Каска плывёт сюда. Остались секунды. Сердце гулко и часто стучит, беспокойно отдаёт в виске, то и дело набегает слюна во рту. Вот каска оста­новилась, постояла, помедлила и повернула назад. Разведчики быстро подсаживают Дуб ягу, он переваливается через снежный вал, сползает в снег, прыгает через траншею и распластывается в снегу. Он лежит долго, мучительно долго, си­лясь сообразить, в каком направлении движется сейчас гитлеровец. С трудом в разгорячённую го­лову приходит догадка, что часовому с его поста он не виден, и тогда он принимается ползти. Ползёт неистово, ожесточённо, прочь от пере­довой. Вокруг голо, никаких строений, земля из­рыта траншеями, ходами сообщений. Он переби­рается на четвереньках и снова ползёт...

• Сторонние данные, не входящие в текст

/-- integrability of `:|φ(z)|²: ⟨∂^ηφ,Bqφ⟩⟨∂^ηφ,∂^ηλqφ⟩`. [cite: Balaban1983Higgs3, (2.28) p.431] -/
theorem integrable_wick2K_curJ_pairD (hK : IsPosSemidefKernel (scalarKernel d N Cv)) (z : ZSite d) (S : Finset (ZSite d))
    (B : ZSite d → Fin d → ℝ) (lam : ZSite d → ℝ) :
    Integrable (fun ω => wick2K Cv ω z * (curJ C η S B ω * pairD C η S lam ω)) (kernelMeasure d N Cv) := by
  have e1 : (fun ω => wick2K Cv ω z * (curJ C η S B ω * pairD C η S lam ω)) = fun ω =>
      ∑ y ∈ S, ∑ μ : Fin d, ∑ y' ∈ S, ∑ ν : Fin d, (η ^ d * B y μ * η⁻¹) * (η ^ d * pdiffZ η⁻¹ ν lam y' * η⁻¹) *
        (wick2K Cv ω z * (⟪fld ω y, C.q (fld ω (y + unitVec μ))⟫_ℝ * ⟪fld ω y', C.q (fld ω (y' + unitVec ν))⟫_ℝ)) := by
    funext ω
    rw [curJ_mul_pairD_expand, Finset.mul_sum]
    refine Finset.sum_congr rfl fun y _ => ?_
    rw [Finset.mul_sum]
    refine Finset.sum_congr rfl fun μ _ => ?_
    rw [Finset.mul_sum]
    refine Finset.sum_congr rfl fun y' _ => ?_
    rw [Finset.mul_sum]
    exact Finset.sum_congr rfl fun ν _ => by ring
  rw [e1]
  exact integrable_finsetSum _ fun y _ => integrable_finsetSum _ fun μ _ => integrable_finsetSum _ fun y' _ =>
    integrable_finsetSum _ fun ν _ => (integrable_wick2K_mul_JJ C hK z _ _ _ _).const_mul _

/-- **the triangles summed over the two current vertices**: `∫ :|φ(z)|²: ⟨∂^ηφ,Bqφ⟩⟨∂^ηφ,∂^ηλqφ⟩ dμ_C =
Σ_{b,b′}(η^dB_bη⁻¹)(η^d(∂^ηλ)(b′)η⁻¹)·(−2tr q²)[C(z−b₋)C(z−b′₋)C(b₊−b′₊) − C(z−b₋)C(z−b′₊)C(b₊−b′₋) − C(z−b₊)C(z−b′₋)C(b₋−b′₊)
+ C(z−b₊)C(z−b′₊)C(b₋−b′₋)]`. [cite: Balaban1983Higgs3, (2.28) p.431] -/
theorem integral_wick2K_curJ_pairD (hK : IsPosSemidefKernel (scalarKernel d N Cv)) (z : ZSite d) (S : Finset (ZSite d))
    (B : ZSite d → Fin d → ℝ) (lam : ZSite d → ℝ) :
    ∫ ω, wick2K Cv ω z * (curJ C η S B ω * pairD C η S lam ω) ∂kernelMeasure d N Cv =
      ∑ y ∈ S, ∑ μ : Fin d, ∑ y' ∈ S, ∑ ν : Fin d,
        (η ^ d * B y μ * η⁻¹) * (η ^ d * pdiffZ η⁻¹ ν lam y' * η⁻¹) *
          (-2 * trE (C.q.comp C.q) *
            (Cv (z - y) * Cv (z - y') * Cv (y + unitVec μ - (y' + unitVec ν))
              - Cv (z - y) * Cv (z - (y' + unitVec ν)) * Cv (y + unitVec μ - y')
              - Cv (z - (y + unitVec μ)) * Cv (z - y') * Cv (y - (y' + unitVec ν))
              + Cv (z - (y + unitVec μ)) * Cv (z - (y' + unitVec ν)) * Cv (y - y'))) := by
  rw [integral_wick2K_curJ_pairD_expand C η hK]
  exact Finset.sum_congr rfl fun y _ => Finset.sum_congr rfl fun μ _ => Finset.sum_congr rfl fun y' _ =>
    Finset.sum_congr rfl fun ν _ => by rw [integral_wick2K_JJ C hK]
import Literature.NumberTheory.EllipticCurves.ModPIrreducibleCongruenceTransferProofs
import Literature.NumberTheory.EllipticCurves.TorsionGaloisRepMatrixProofs
import Literature.NumberTheory.EllipticCurves.OrdinaryPrimesProofs
import Mathlib.LinearAlgebra.Trace
import Mathlib.LinearAlgebra.Determinant
import HarnessLib

/-!
# Frobenius supply under a surjective mod-`p` representation: good primes `ℓ` with PRESCRIBED
# `a_ℓ(E) mod p` and `ℓ mod p` (Chebotarev in `ℚ(E[p])`, Serre's (238), DDT 2.8 (a)) — proofs only

Topic `Literature/NumberTheory/EllipticCurves`; namespace `Literature.NumberTheory.EllipticCurves`.
THEOREMS ONLY (no definition, no named fact).

For an elliptic curve `E = W/ℚ` in global minimal form with `ρ̄_{E,p} : Γ_ℚ → Aut(E[p]) ≅ GL₂(𝔽_p)`
SURJECTIVE, every pair `(t, d) ∈ 𝔽_p × 𝔽_p^×` is `(tr, det)` of some `ρ̄(σ)` (the companion matrix
`(0, -d; 1, t)` has trace `t` and determinant `d`); by the Chebotarev density
theorem for the division field `ℚ(E[p])` — a THEOREM of the tree, `chebotarev_geomTorsion_holds`
(`TorsionFrobeniusChebotarevProofs`; Tate, *GCFT* §2.4) — `σ` acts on `E[p]` as an arithmetic
Frobenius `φ` above a prime `ℓ` outside any finite set; and `tr ρ̄(φ) = a_ℓ (mod p)`
(`WeierstrassCurve.trace_galoisRepTorsion_frobenius_eq`, Serre 1981 (238)), `det ρ̄(φ) = ℓ (mod p)`
(`WeierstrassCurve.det_galoisRepTorsion_frobenius_eq`, Darmon–Diamond–Taylor 2.8 (a)).  Hence:

* `toMatrix_galoisRepTorsionLinear_eq_rhoMat`, `trace_galoisRepTorsionLinear_eq_trace_rhoMat`,
  `det_galoisRepTorsionLinear_eq_det_rhoMat` — the `𝔽_p`-linear map `ρ̄(σ)` on `E[p]` has matrix
  `rhoMat W e σ` in the basis of a frame `e : E[p] ≃ (ℤ/p)²` (`DokchitserDokchitser2012.rhoMat`), hence
  its trace / determinant (linear algebra only);
* **`exists_goodPrime_frobeniusTrace_det_eq_of_hasSurjectiveModNGaloisRep`** — `ρ̄_{E,p}` onto,
  `t : ZMod p`, `d : ZMod p` with `d ≠ 0`, `S` a finite set of naturals ⟹ there is a prime `ℓ ∉ S`,
  `ℓ ≠ p`, `ℓ ∤ Δ_min(W)` (so `W` has good reduction at `ℓ`, `hasGoodReductionAtPrime_of_not_dvd`),
  with `(a_ℓ(W) : ZMod p) = t` and `(ℓ : ZMod p) = d`;
* `exists_goodPrime_mod_three_eq_two_not_dvd_frobeniusTrace_of_surj` — at `p = 3`: a prime
  `ℓ ∉ S`, `ℓ ≠ 3`, `ℓ ∤ Δ_min(W)`, with `ℓ ≡ 2 (mod 3)` and `3 ∤ a_ℓ(W)` (the auxiliary prime of the
  Deligne–Serre descent `DeligneSerreCompanionAuxiliaryPrimeDescentProofs` at `p = 3`).

## References

* J. Tate, *Global class field theory*, Ch. VII of Cassels–Fröhlich (1967), §2.4. [TateGCFT1967]
* J.-P. Serre, *Quelques applications du théorème de densité de Chebotarev*, Publ. Math. IHÉS 54
  (1981), §8.1 eq. (238). [Serre1981]
* H. Darmon, F. Diamond, R. Taylor, *Fermat's Last Theorem* (1995), Prop. 2.8 (a). [DarmonDiamondTaylor1995]
* J. H. Silverman, *The Arithmetic of Elliptic Curves*, 2nd ed. (2009), III.7. [SilvermanAEC2009]
-/

noncomputable section

open scoped Classical
open NumberField IsDedekindDomain Field WeierstrassCurve Matrix

namespace Literature.NumberTheory.EllipticCurves

open Literature.NumberTheory.EllipticCurves.DokchitserDokchitser2012
  Literature.NumberTheory.GaloisRepresentations Rat.HeightOneSpectrum

variable (W : WeierstrassCurve ℚ)

/-! ### §1 The `𝔽_p`-linear map `ρ̄(σ)` and its matrix in a frame -/

section Frame

variable {p : ℕ} [NeZero p] (e : geomTorsion W p ≃+ (Fin 2 → ZMod p))

/-- **The matrix of `ρ̄(σ)` in the basis of a linear frame `e'` agreeing with `e` is `rhoMat W e σ`.**
[cite: SilvermanAEC2009, III.7 (Aut(E[m]) ≅ GL₂(ℤ/mℤ))] -/
theorem toMatrix_galoisRepTorsionLinear_eq_rhoMat
    (e' : letI : Module (ZMod p) (geomTorsion W p) := AddSubgroup.torsionBy.zmodModule
      geomTorsion W p ≃ₗ[ZMod p] (Fin 2 → ZMod p))
    (he : ∀ x, e' x = e x) (σ : absoluteGaloisGroup ℚ) :
    letI : Module (ZMod p) (geomTorsion W p) := AddSubgroup.torsionBy.zmodModule
    LinearMap.toMatrix (Module.Basis.ofEquivFun e') (Module.Basis.ofEquivFun e')
        ((galoisRepTorsion W p σ).toAdd.toAddMonoidHom.toZModLinearMap p) = rhoMat W e σ := by
  letI : Module (ZMod p) (geomTorsion W p) := AddSubgroup.torsionBy.zmodModule
  have he' : ∀ y, e'.symm y = e.symm y := fun y ↦ by
    apply e'.injective
    rw [LinearEquiv.apply_symm_apply, he, AddEquiv.apply_symm_apply]
  ext i j
  rw [LinearMap.toMatrix_apply, Module.Basis.coe_ofEquivFun, Module.Basis.ofEquivFun_repr_apply,
    rhoMat_apply, repMatrix_apply, he]
  simp only [he']
  rfl

/-- **`tr ρ̄(σ) = tr (rhoMat W e σ)`** on the `𝔽_p`-plane `E[p]`. [cite: SilvermanAEC2009, III.7 (Aut(E[m]) ≅ GL₂(ℤ/mℤ))] -/
theorem trace_galoisRepTorsionLinear_eq_trace_rhoMat (σ : absoluteGaloisGroup ℚ) :
    letI : Module (ZMod p) (geomTorsion W p) := AddSubgroup.torsionBy.zmodModule
    LinearMap.trace (ZMod p) (geomTorsion W p)
        ((galoisRepTorsion W p σ).toAdd.toAddMonoidHom.toZModLinearMap p) = (rhoMat W e σ).trace := by
  letI : Module (ZMod p) (geomTorsion W p) := AddSubgroup.torsionBy.zmodModule
  let e' : geomTorsion W p ≃ₗ[ZMod p] (Fin 2 → ZMod p) :=
    { (e : geomTorsion W p →+ (Fin 2 → ZMod p)).toZModLinearMap p with
      invFun := e.symm
      left_inv := e.left_inv
      right_inv := e.right_inv }
  rw [LinearMap.trace_eq_matrix_trace (ZMod p) (Module.Basis.ofEquivFun e'),
    toMatrix_galoisRepTorsionLinear_eq_rhoMat W e e' (fun _ ↦ rfl)]

/-- **`det ρ̄(σ) = det (rhoMat W e σ)`** on the `𝔽_p`-plane `E[p]`. [cite: SilvermanAEC2009, III.7 (Aut(E[m]) ≅ GL₂(ℤ/mℤ))] -/
theorem det_galoisRepTorsionLinear_eq_det_rhoMat (σ : absoluteGaloisGroup ℚ) :
    letI : Module (ZMod p) (geomTorsion W p) := AddSubgroup.torsionBy.zmodModule
    LinearMap.det ((galoisRepTorsion W p σ).toAdd.toAddMonoidHom.toZModLinearMap p) =
      (rhoMat W e σ).det := by
  letI : Module (ZMod p) (geomTorsion W p) := AddSubgroup.torsionBy.zmodModule
  let e' : geomTorsion W p ≃ₗ[ZMod p] (Fin 2 → ZMod p) :=
    { (e : geomTorsion W p →+ (Fin 2 → ZMod p)).toZModLinearMap p with
      invFun := e.symm
      left_inv := e.left_inv
      right_inv := e.right_inv }
  rw [← LinearMap.det_toMatrix (Module.Basis.ofEquivFun e'),
    toMatrix_galoisRepTorsionLinear_eq_rhoMat W e e' (fun _ ↦ rfl)]

end Frame

/-! ### §2 Good primes with prescribed `(a_ℓ mod p, ℓ mod p)` under surjectivity -/

variable [W.IsElliptic] [W.IsGloballyMinimal]

/-- **Frobenius supply under a surjective mod-`p` representation.**  Let `E = W/ℚ` be an elliptic
curve in global minimal form, `p` a prime with `ρ̄_{E,p}` onto `Aut(E[p])`, `t ∈ 𝔽_p`, `d ∈ 𝔽_p^×` and
`S` a finite set of naturals.  Then there is a prime `ℓ ∉ S`, `ℓ ≠ p`, `ℓ ∤ Δ_min(W)` (so of good
reduction), with `a_ℓ(W) ≡ t` and `ℓ ≡ d (mod p)`.  Proof: the companion matrix `g = (0, −d; 1, t)` (trace `t`,
determinant `d ≠ 0`) is `rhoMat W e σ` for some `σ ∈ Γ_ℚ`
(`hasSurjectiveModNGaloisRep_iff_matrix`); by Chebotarev for `ℚ(E[p])` (`chebotarev_geomTorsion_holds`)
`σ` acts on `E[p]` as an arithmetic Frobenius `φ` above a prime `ℓ ∉ S ∪ {p} ∪ {q ∣ Δ_min}`; then
`ρ̄(φ) = ρ̄(σ)`, and `tr ρ̄(φ) = a_ℓ`, `det ρ̄(φ) = ℓ (mod p)` (Serre (238); DDT 2.8 (a)).
[cite: TateGCFT1967, §2.4 (Tchebotarev density theorem)] [cite: Serre1981, §8.1 eq. (238) (p. 188)]
[cite: DarmonDiamondTaylor1995, Prop. 2.8 (a)] -/
theorem exists_goodPrime_frobeniusTrace_det_eq_of_hasSurjectiveModNGaloisRep (p : ℕ) [Fact p.Prime]
    (hsurj : W.HasSurjectiveModNGaloisRep p) (t d : ZMod p) (hd : d ≠ 0) (S : Set ℕ) (hS : S.Finite) :
    ∃ ℓ : ℕ, ℓ.Prime ∧ ℓ ∉ S ∧ ℓ ≠ p ∧ ¬ (ℓ : ℤ) ∣ minimalDiscriminantInt W ∧
      ((W.frobeniusTrace ℓ : ℤ) : ZMod p) = t ∧ ((ℓ : ℕ) : ZMod p) = d := by
  classical
  have hp : p.Prime := Fact.out
  haveI : NeZero p := ⟨hp.ne_zero⟩
  letI : Module (ZMod p) (geomTorsion W p) := AddSubgroup.torsionBy.zmodModule
  -- a frame `E[p] ≃ (ℤ/p)²`
  obtain ⟨e⟩ := nonempty_geomTorsion_addEquiv_fin_two W (m := p)
    (by exact_mod_cast hp.ne_zero : ((p : ℕ) : ℚ) ≠ 0)
  -- the companion matrix `(0, -d; 1, t)`: trace `t`, determinant `d`
  let g : Matrix (Fin 2) (Fin 2) (ZMod p) := !![0, -d; 1, t]
  have hgdet : g.det = d := by simp [g, Matrix.det_fin_two]
  have hgtr : g.trace = t := by simp [g, Matrix.trace_fin_two]
  have hginv : ∃ d' : ZMod p, g.det * d' = 1 := ⟨d⁻¹, by rw [hgdet, mul_inv_cancel₀ hd]⟩
  obtain ⟨σ, hσ⟩ := (hasSurjectiveModNGaloisRep_iff_matrix W e).mp hsurj g hginv
  -- Chebotarev in `ℚ(E[p])`, outside `S ∪ {p} ∪ {q ∣ Δ_min}`
  have hΔ0 : minimalDiscriminantInt W ≠ 0 := minimalDiscriminantInt_ne_zero W
  let S' : Set ℕ := S ∪ {q | q = p ∨ (q : ℤ) ∣ minimalDiscriminantInt W}
  have hS' : S'.Finite := by
    refine hS.union ((Set.finite_le_nat (max p (minimalDiscriminantInt W).natAbs)).subset ?_)
    rintro q (rfl | hq)
    · exact Set.mem_setOf.mpr (le_max_left _ _)
    · exact Set.mem_setOf.mpr (le_max_of_le_right
        (Nat.le_of_dvd (Int.natAbs_pos.mpr hΔ0) (Int.natCast_dvd.mp hq)))
  obtain ⟨ℓ, v, 𝔓, φ, hℓ, hℓS', hℓv, h𝔓, hφ, hact⟩ :=
    chebotarev_geomTorsion_holds W (p : ℤ) (by exact_mod_cast hp.ne_zero) S' hS' σ
  haveI : Fact ℓ.Prime := ⟨hℓ⟩
  have hℓS : ℓ ∉ S := fun h ↦ hℓS' (Or.inl h)
  have hℓp : ℓ ≠ p := fun h ↦ hℓS' (Or.inr (Or.inl h))
  have hℓΔ : ¬ (ℓ : ℤ) ∣ minimalDiscriminantInt W := fun h ↦ hℓS' (Or.inr (Or.inr h))
  have hgood : W.HasGoodReductionAtPrime ℓ := hasGoodReductionAtPrime_of_not_dvd W ℓ hℓΔ
  have hv : (primesEquiv v : ℕ) = ℓ := primesEquiv_eq_of_natCast_mem hℓ hℓv
  -- `ρ̄(φ) = ρ̄(σ)` on `E[p]`
  have hφσ : galoisRepTorsion W p φ = galoisRepTorsion W p σ := by
    apply Multiplicative.toAdd.injective
    ext P
    simp only [galoisRepTorsion_apply, hact P]
  -- traces and determinants: Serre (238), DDT 2.8 (a), read in the frame
  have htr := W.trace_galoisRepTorsion_frobenius_eq p hℓp hgood hv h𝔓 hφ
  have hdet := W.det_galoisRepTorsion_frobenius_eq p hℓp hgood hv h𝔓 hφ
  rw [hφσ, trace_galoisRepTorsionLinear_eq_trace_rhoMat W e σ, hσ, hgtr] at htr
  rw [hφσ, det_galoisRepTorsionLinear_eq_det_rhoMat W e σ, hσ, hgdet] at hdet
  exact ⟨ℓ, hℓ, hℓS, hℓp, hℓΔ, htr.symm, hdet.symm⟩

/-- **At `p = 3`: under `ρ̄_{E,3}` onto there is a good prime `ℓ ≡ 2 (mod 3)` with `3 ∤ a_ℓ(E)`,
outside any finite set** — the auxiliary prime of the Deligne–Serre descent at `3`
(`DeligneSerreCompanionAuxiliaryPrimeDescentProofs.exists_isNewform0_dvd_level_congr_weight_add_two_three_of_auxPrime`):
`(tr, det) = (1, −1)` is realised in `GL₂(𝔽₃)`. [cite: TateGCFT1967, §2.4 (Tchebotarev density theorem)]
[cite: Serre1981, §8.1 eq. (238) (p. 188)] [cite: DarmonDiamondTaylor1995, Prop. 2.8 (a)] -/
theorem exists_goodPrime_mod_three_eq_two_not_dvd_frobeniusTrace_of_surj [Fact (3 : ℕ).Prime]
    (hsurj : W.HasSurjectiveModNGaloisRep 3) (S : Set ℕ) (hS : S.Finite) :
    ∃ ℓ : ℕ, ℓ.Prime ∧ ℓ ∉ S ∧ ℓ ≠ 3 ∧ ¬ (ℓ : ℤ) ∣ minimalDiscriminantInt W ∧ ℓ % 3 = 2 ∧
      ¬ (3 : ℤ) ∣ W.frobeniusTrace ℓ := by
  have h2 : (-1 : ZMod 3) ≠ 0 := neg_ne_zero.mpr one_ne_zero
  obtain ⟨ℓ, hℓ, hℓS, hℓ3, hℓΔ, htr, hdet⟩ :=
    exists_goodPrime_frobeniusTrace_det_eq_of_hasSurjectiveModNGaloisRep W 3 hsurj 1 (-1) h2 S hS
  refine ⟨ℓ, hℓ, hℓS, hℓ3, hℓΔ, ?_, fun h3 ↦ ?_⟩
  · -- `ℓ ≡ -1 (mod 3)`, i.e. `3 ∣ ℓ + 1`
    have h : (((ℓ + 1 : ℕ) : ℤ) : ZMod 3) = 0 := by
      push_cast
      rw [hdet, neg_add_cancel]
    have h' := (ZMod.intCast_zmod_eq_zero_iff_dvd _ 3).mp h
    omega
  · rw [(ZMod.intCast_zmod_eq_zero_iff_dvd _ 3).mpr h3] at htr
    exact zero_ne_one htr

end Literature.NumberTheory.EllipticCurves

end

Невозможно сообразить, далеко ли отполз он. Наверное, далеко. Лёжа в снегу, перекатываясь с бока на бок, он срывал с себя маскировочный халат, поспешно заталкивал его глубоко в снег. Встал - и пошёл пошатываясь.

Очень трудно было итти в рост. Он маши­нально считал шаги, раз, два, три...

- Хальт!

Резкий окрик разорвал тишину. Дубяга вздрог­нул, замер.

- Руки вверх?

Наставив на него автомат, фашист, пятясь, вы­ходил из засады. Медленно поползли вверх тя­жёлые кулаки Дубяги.

Сейчас, когда время до наступления исчис­ляется уже не сутками, а часами, каждые новые дополнительные данные о противнике чрезвы­чайно важны.

Подполковник Ярунин допрашивает пленного летчика. Он выбросился на парашюте из заго­ревшегося в воздушном бою самолёта, призем­лился в тылу дивизии, и колхозницы, работав­шие на ремонте дорог, притащили его в штаб.

Фашист исподлобья глядит на подполковника, голова его втянута в плечи.

Ярунин просматривает изъятые у пленного бу­маги: документов у пленного нет,- их отнимают у лётного состава перед вылетом,- несколько оккупационных марок и неотправленное письмо.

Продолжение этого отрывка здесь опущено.